130.八つ目の大罪
猫たちの呪いが無事に解けてから数日が経った。相変わらず外は寒く、丸斗探偵局から誰も外に出ようとしない。恵も第二の自宅であるここに入ったきり、昼飯などは中にあったラーメンばかり食べている。あまり食べ過ぎは体に良くないと言う蛍の忠告もあるものの、寒いのも暑いのも苦手な彼女や猫のブランチにとってはなんとかに念仏であった。そして、その中に今回はさらに二名が加わっている。
「いやーブランチ殿、暖かいでござるなぁ」
『これは良い自堕落ぶりだな、猫よ』
…約一名、既にかつての怨霊形なしな者もいるが、探偵局のメンバーに加えてしばらくの間この二名が在留していた。
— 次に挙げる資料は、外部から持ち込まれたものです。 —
import Summits.KontsevichZagierPeriods.KontsevichZagierPeriods.Theorems.SymplecticScissorsRealOnePeriodRelationsStubTransferTors
import Summits.KontsevichZagierPeriods.KontsevichZagierPeriods.Theorems.SymplecticScissorsRealOnePeriodRelationsIsoLayer

/-!
# Crux `RealOnePeriodRelations` (stmt-KontsevichZagierPeriods-10042), line `nash-retraction-thin-strip`, reshape 10 (lead c8):
# THE TORSION (THIRD-KIND) LAYER OF THE CRUX, UNCONDITIONALLY

A new SECTOR of the apex `HuberWustholzCurvePeriods` by pure transfer, and its real clothes:

* `huberWustholzCurvePeriods_torsionPunctured` — **Huber–Wüstholz, Theorem 13.3 (2), for the TORSION-PUNCTURED affine
  Weierstrass curves** `C_T = {y² = x³ + Ax + B, w · ∏_{a ∈ T}(x − a) = 1}` (the `a ∈ T` abscissae of torsion points of a
  non-CM `E_L`) together with `E_L`, the punctured lines, `𝔾ₘ` and `𝔸¹` — arbitrary paths and ARBITRARY forms on `C_T`,
  i.e. incomplete elliptic integrals of the first, second AND THIRD kind with torsion residue divisor.  Every symbol on `C_T`
  is elementary-equivalent to symbols on `E_L ∪ 𝔾ₘ ∪ 𝔸¹` (`stub_transferTors`: de Rham reduction `stub_formReductionP`, and
  for the third-kind classes `ξ_t = dx/((x − t)y)` the torsion units `G_±` of divisor `N(±P) − N(O)` — `stub_torsUnit`, built
  WITHOUT divisor theory from `stub_torsPolyExists` (linear algebra over `ℚ̄`) and `stub_ellipticLiouville` (a `Λ`-periodic
  meromorphic function with at most one simple pole per period class is constant) — give
  `N ℘′(v)/2 · ξ_t = ½ (dlog G₊ − dlog G₋) + λ θ₀`, so `ξ_t`-periods are logarithms of algebraic numbers plus first-kind
  periods); then the tree's proved elliptic-paths sector applies.  No new transcendence input.
* `realOnePeriodRelations_torsionLayer` — **the torsion layer of the crux**: every `ℤ`-combination with vanishing value of
  rational representations, first/second-kind elliptic cells and tails on a real non-CM Weierstrass curve `E_{A,B}`, and TORSION
  CELLS `∫_a^b P(x) dx/(∏ᵢ (x − cᵢ)^{mᵢ} √(x³ + Ax + B))` with real torsion abscissae `cᵢ ∉ [a, b]` lies in
  `M₁ = closure (1a ∪ 1b ∪ 2 ∪ Green)` (`SectorGlue.realOnePeriodRelations_of_sector` with `torsCells`, `torsLayerArcs` —
  the latter from `stub_torsArcs` — and the sector theorem).

[cite: HuberWustholz2022, Thm 13.3 (2), §13.1 (B), §13.2, §18.1] [cite: KontsevichZagier2001, §1.2]
[cite: WhittakerWatson1927, §20.53] [cite: SilvermanAEC2009, III.3.5]
-/

noncomputable section

open scoped BigOperators Topology Polynomial PeriodPair
open Set Filter MeasureTheory MvPolynomial Complex
open Literature.NumberTheory.Transcendental Literature.NumberTheory.Transcendental.CurvePeriods
open Literature.NumberTheory.Transcendental.CurvePeriods.Ell
open Summit.KontsevichZagierPeriods.SymplecticScissors.RealOnePeriodRelationsNegative (M₁ H₁)

namespace Summit.KontsevichZagierPeriods.SymplecticScissors.RealOnePeriodRelations

namespace TorsionLayer

variable (L : PeriodPair)

/-! ## The torsion-punctured SECTOR of the apex (proved modulo `stub_transferTors`) -/

/-- Torsion abscissae are algebraic. [folklore] -/
theorem isAlgebraic_of_torsionAbscissa : ∀ (L : PeriodPair) {T : Finset ℂ}, (∀ a ∈ T, ∃ v : ℂ, IsAlgPt L v ∧ (∃ n : ℕ, 1 ≤ n ∧ (n : ℂ) * v ∈ L.lattice) ∧ ℘[L] v = a) → ∀ a ∈ T, IsAlgebraic ℚ a := by
  intro L T hT a ha
  obtain ⟨v, hv, -, rfl⟩ := hT a ha
  exact hv.weierstrassP

/-- **Huber–Wüstholz, Theorem 13.3 (2), for the TORSION-PUNCTURED affine Weierstrass curves `C_T` of a non-CM lattice
together with `E_L`, the punctured lines, `𝔾ₘ` and `𝔸¹` — arbitrary paths, arbitrary forms (first, second and THIRD kind
with torsion residue divisor).**  Every symbol on `C_T` is transferred to `E_L ∪ 𝔾ₘ ∪ 𝔸¹` (`stub_transferTors`), then the
tree's proved elliptic-paths sector `huberWustholzCurvePeriods_ellipticPaths_puncturedLine` applies.
[cite: HuberWustholz2022, Thm 13.3 (2), §13.1 (B), §13.2] -/
theorem huberWustholzCurvePeriods_torsionPunctured (h₂ : IsAlgebraic ℚ L.g₂) (h₃ : IsAlgebraic ℚ L.g₃)
    (hCM : ¬ L.HasCM) (c : PeriodSymbol →₀ ℂ) (hc : ∀ s, IsAlgebraic ℚ (c s))
    (hsupp : ∀ s ∈ c.support,
      (∃ T : Finset ℂ, (∀ a ∈ T, ∃ v : ℂ, IsAlgPt L v ∧ (∃ n : ℕ, 1 ≤ n ∧ (n : ℂ) * v ∈ L.lattice) ∧ ℘[L] v = a) ∧
        s.Z = curveP L T) ∨
      (∃ (r : ℕ) (a : Fin r → ℂ), Function.Injective a ∧ (∀ i, IsAlgebraic ℚ (a i)) ∧
        s.Z = (⟨2, 1, ![X 1 * ∏ i, (X 0 - C (a i)) - 1]⟩ : CurveData)) ∨
      s.Z = curve L ∨ s.Z = (⟨2, 1, ![X 0 * X 1 - 1]⟩ : CurveData) ∨ s.Z = CurveData.affineLine)
    (h0 : evalCombination c = 0) :
    ∃ (k : ℕ) (ρ : Fin k → (PeriodSymbol →₀ ℂ)) (a : Fin k → ℂ),
      (∀ l, IsElementaryRelation (ρ l)) ∧ (∀ l, IsAlgebraic ℚ (a l)) ∧ c = ∑ l, a l • ρ l := by
  classical
  have key : ∀ s : PeriodSymbol, ∃ V : PeriodSymbol →₀ ℂ, s ∈ c.support →
      ((∀ t, IsAlgebraic ℚ (V t)) ∧ (∃ (k : ℕ) (ρ : Fin k → (PeriodSymbol →₀ ℂ)) (a : Fin k → ℂ),
      (∀ l, IsElementaryRelation (ρ l)) ∧ (∀ l, IsAlgebraic ℚ (a l)) ∧ (Finsupp.single s 1 - V) = ∑ l, a l • ρ l) ∧
        (∀ t ∈ V.support,
          (∃ (r : ℕ) (a : Fin r → ℂ), Function.Injective a ∧ (∀ i, IsAlgebraic ℚ (a i)) ∧
            t.Z = (⟨2, 1, ![X 1 * ∏ i, (X 0 - C (a i)) - 1]⟩ : CurveData)) ∨
          t.Z = Ell.curve L ∨ t.Z = (⟨2, 1, ![X 0 * X 1 - 1]⟩ : CurveData) ∨ t.Z = CurveData.affineLine)) := by
    intro s
    by_cases hs : s ∈ c.support
    · rcases hsupp s hs with ⟨T, hT, hsZ⟩ | hrest
      · obtain ⟨Z, hZ, ω, hω, γ⟩ := s
        dsimp only at hsZ
        subst hsZ
        have hTalg := isAlgebraic_of_torsionAbscissa L hT
        obtain rfl : hZ = smoothP L h₂ h₃ hTalg := rfl
        obtain ⟨V, hValg, hVrel, hVsupp⟩ := stub_transferTors L h₂ h₃ T hT hTalg ω hω γ
        exact ⟨V, fun _ => ⟨hValg, hVrel, fun t ht => Or.inr (hVsupp t ht)⟩⟩
      · exact ⟨Finsupp.single s 1, fun _ => ⟨fun t => isAlgebraic_single_one_apply _ _,
          by rw [sub_self]; exact span_zero, fun t ht => by
            have h3 := (Finsupp.mem_support_single _ _ _).1 ht
            rw [h3.1]
            exact hrest⟩⟩
    · exact ⟨0, fun h => (hs h).elim⟩
  choose V hV using key
  exact span_of_transfer_finsupp c hc V (fun s hs => (hV s hs).1) (fun s hs => (hV s hs).2.1)
    (fun t => (∃ (r : ℕ) (a : Fin r → ℂ), Function.Injective a ∧ (∀ i, IsAlgebraic ℚ (a i)) ∧
        t.Z = (⟨2, 1, ![X 1 * ∏ i, (X 0 - C (a i)) - 1]⟩ : CurveData)) ∨
      t.Z = Ell.curve L ∨ t.Z = (⟨2, 1, ![X 0 * X 1 - 1]⟩ : CurveData) ∨ t.Z = CurveData.affineLine)
    (fun s hs => (hV s hs).2.2)
    (fun c' hc' hsupp' h0' => huberWustholzCurvePeriods_ellipticPaths_puncturedLine L h₂ h₃ hCM c' hc' hsupp' h0') h0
かつてブランチに命を救われた一羽の女性のカラスと、かつて猫によって絶滅し、その恨みから怨念が残るスティーブンイワサザイの亡霊である。ちなみにカラスはあの後元の姿に戻ったものの、その後の連絡を円滑にするために特性の青い首輪を探偵局の助手から貰い、人間の言葉も話せるようになっているようだ。
そんなこんなでブランチ親分や探偵局に恩が生まれた前者はともかく、後者に関してはただ猫が自堕落な中で消えていくのを眺めていたいと言う名目でこちらへとついてきてしまっていた。
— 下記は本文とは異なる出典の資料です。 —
import Literature.NumberTheory.EllipticCurves.PAdicOneVariableTraceCriterion
import Literature.NumberTheory.EllipticCurves.PAdicOneVariableUnitsMoments
import Mathlib.NumberTheory.Padics.Complex
import Mathlib.RingTheory.RootsOfUnity.AlgebraicallyClosed
import HarnessLib

/-!
# The support criterion (de Shalit 1987, I.3.3 (7) ⟺ (7′)) over `ℂ_p`: the roots of unity supplied

`PAdicOneVariableTraceCriterion.lean` and `PAdicOneVariableUnitsMoments.lean` state the support
criterion and the socket identity `∫ x^{k+1} d(restrictUnits (x⁻¹ · D_H)) = [S^0] D^k H` for a general
complete non-archimedean field `𝕜` over `ℚ_p`, with the primitive `p^{n+1}`-th roots of unity as
hypotheses. Over `𝕜 = ℂ_p` (Mathlib `PadicComplex`, algebraically closed of characteristic `0`, the
coefficient field of the tree's `GroupDistribution … ℂ_[p]` of de Shalit II.4.12) those roots exist
(`HasEnoughRootsOfUnity`), so the hypotheses disappear:

* `PadicComplex.exists_isPrimitiveRoot_pow`: `∃ ζ : ℂ_p`, `IsPrimitiveRoot ζ (p^(n+1))`;
* **`PadicComplex.forall_invAmice₁_μ_eq_zero_of_nthRoots`**: if `Σ_{w^p=1} Σ_m [S^m]H (εw − 1)^m = 0`
  for every `p`-power root of unity `ε ∈ ℂ_p`, then `D_H` vanishes on every non-unit class;
* **`PadicComplex.integral_restrictUnits_invAmice₁_eq_of_nthRoots`** and
  **`PadicComplex.integral_restrictUnits_density_unitInv_pow_succ_eq_constantCoeff`** (the socket) under
  that single hypothesis.

Everything is a theorem; no named facts, no definitions, no instances, no `sorry`.

## References

* [deShalit1987] E. de Shalit, *Iwasawa theory of elliptic curves with complex multiplication* (1987),
  I.3.3 (7)–(8) (p. 17–18), I.3.5 (11) (p. 18), II.4.7 (p. 60: "`μ_β⁰` … `ℂ_p`-valued characters").
-/

noncomputable section

open Filter Topology Finset
open scoped fwdDiff Classical

namespace Literature.NumberTheory.EllipticCurves

namespace PadicComplex

variable {p : ℕ} [Fact p.Prime]

/-- `ℂ_p` has primitive `p^{n+1}`-th roots of unity (algebraically closed, characteristic `0`).
[cite: deShalit1987, II.4.7 (p. 60)] -/
theorem exists_isPrimitiveRoot_pow (n : ℕ) : ∃ ζ : ℂ_[p], IsPrimitiveRoot ζ (p ^ (n + 1)) := by
  haveI : NeZero ((p : ℕ) : ℂ_[p]) := ⟨Nat.cast_ne_zero.mpr (Fact.out : p.Prime).ne_zero⟩
  exact HasEnoughRootsOfUnity.exists_primitiveRoot ℂ_[p] (p ^ (n + 1))

variable {H : PowerSeries ℂ_[p]} {C : ℝ}

/-- **The support criterion over `ℂ_p`**: if the `Ĝ_m`-trace of `H` vanishes at every `p`-power root of
unity `ε ∈ ℂ_p` (`Σ_{w^p = 1} Σ_m [S^m]H (εw − 1)^m = 0`), then `D_H` vanishes on every non-unit class.
[cite: deShalit1987, I.3.3 (7)–(7′) (p. 17)] -/
theorem forall_invAmice₁_μ_eq_zero_of_nthRoots (hC : ∀ m, ‖PowerSeries.coeff m H‖ ≤ C)
    (htrace : ∀ ε : ℂ_[p], (∃ n : ℕ, ε ^ p ^ n = 1) →
      ∑ w ∈ Polynomial.nthRootsFinset p (1 : ℂ_[p]),
        ∑' m : ℕ, PowerSeries.coeff m H * (ε * w - 1) ^ m = 0)
    (n : ℕ) (b : ZMod (p ^ (n + 1))) (hb : ¬ IsUnit b) : (invAmice₁ p H hC).μ (n + 1) b = 0 := by
  obtain ⟨ζ, hζ⟩ := exists_isPrimitiveRoot_pow (p := p) n
  exact (forall_invAmice₁_μ_eq_zero_iff_nthRoots hC n hζ).mpr (fun ε hε ↦ htrace ε ⟨n + 1, hε⟩) b hb

/-- **`∫ f d(D_H|_{ℤ_p^×}) = ∫ f dD_H` over `ℂ_p`** under the trace hypothesis, for every uniformly continuous
`f`. [cite: deShalit1987, I.3.3 (7)–(8) (p. 17–18)] -/
theorem integral_restrictUnits_invAmice₁_eq_of_nthRoots (hC : ∀ m, ‖PowerSeries.coeff m H‖ ≤ C)
    (htrace : ∀ ε : ℂ_[p], (∃ n : ℕ, ε ^ p ^ n = 1) →
      ∑ w ∈ Polynomial.nthRootsFinset p (1 : ℂ_[p]),
        ∑' m : ℕ, PowerSeries.coeff m H * (ε * w - 1) ^ m = 0)
    {f : ℤ_[p] → ℂ_[p]} (hf : UniformContinuous f) :
    (restrictUnits (invAmice₁ p H hC)).integral f = (invAmice₁ p H hC).integral f :=
  Literature.NumberTheory.EllipticCurves.integral_restrictUnits_invAmice₁_eq_of_nthRoots hC
    (exists_isPrimitiveRoot_pow (p := p)) htrace hf

/-- **THE SOCKET OVER `ℂ_p`**: under the trace hypothesis,
`∫ x^{k+1} d(restrictUnits (x⁻¹ · D_H)) = [S^0] D^k H` for every `k` (de Shalit's (11) for
`μ_β♭ = (x⁻¹·D_{H_β})|_{ℤ_p^×}`, `H_β = D log̃ g_β ∘ θ`). [cite: deShalit1987, I.3.5 (11) (p. 18), I.3.3 (7)–(8) (p. 17)] -/
theorem integral_restrictUnits_density_unitInv_pow_succ_eq_constantCoeff
    (hC : ∀ m, ‖PowerSeries.coeff m H‖ ≤ C)
    (htrace : ∀ ε : ℂ_[p], (∃ n : ℕ, ε ^ p ^ n = 1) →
      ∑ w ∈ Polynomial.nthRootsFinset p (1 : ℂ_[p]),
        ∑' m : ℕ, PowerSeries.coeff m H * (ε * w - 1) ^ m = 0) (k : ℕ) :
    (restrictUnits ((invAmice₁ p H hC).density (ProfiniteTower.padicInt_isUniform p) (unitInv ℂ_[p])
        uniformContinuous_unitInv norm_unitInv_le)).integral (fun x ↦ padicIntCast ℂ_[p] (x ^ (k + 1))) =
      PowerSeries.constantCoeff (mahlerD^[k] H) :=
  Literature.NumberTheory.EllipticCurves.integral_restrictUnits_density_unitInv_pow_succ_eq_constantCoeff hC
    (forall_invAmice₁_μ_eq_zero_of_nthRoots hC htrace) k

end PadicComplex

end Literature.NumberTheory.EllipticCurves

end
…とは言え、実際の所、憎しみが薄れたスティーブンイワサザイは、どうしても彼女たち探偵局の面々を放置しておけなかったというのが真相のようである。特に、凄まじい怒りの力を物ともせずにあれほど自分に面と向かって説得したはずの少女…丸斗蛍が、あの話を聞いて非常に落ち込み、涙を流すなど想定できなかったからのようだ。
そして、その様子を彼らから遠くで見る、一人の男性がいた。どうしてもあれから、彼とそれ以外のメンツの間には壁が出来ているような気がして、妙によそよそしくなってしまっていた。丸斗探偵局の助手、未来からの「犯罪組織」の逃亡者…
そして、「犯罪組織」のボスであった、デューク・マルトである。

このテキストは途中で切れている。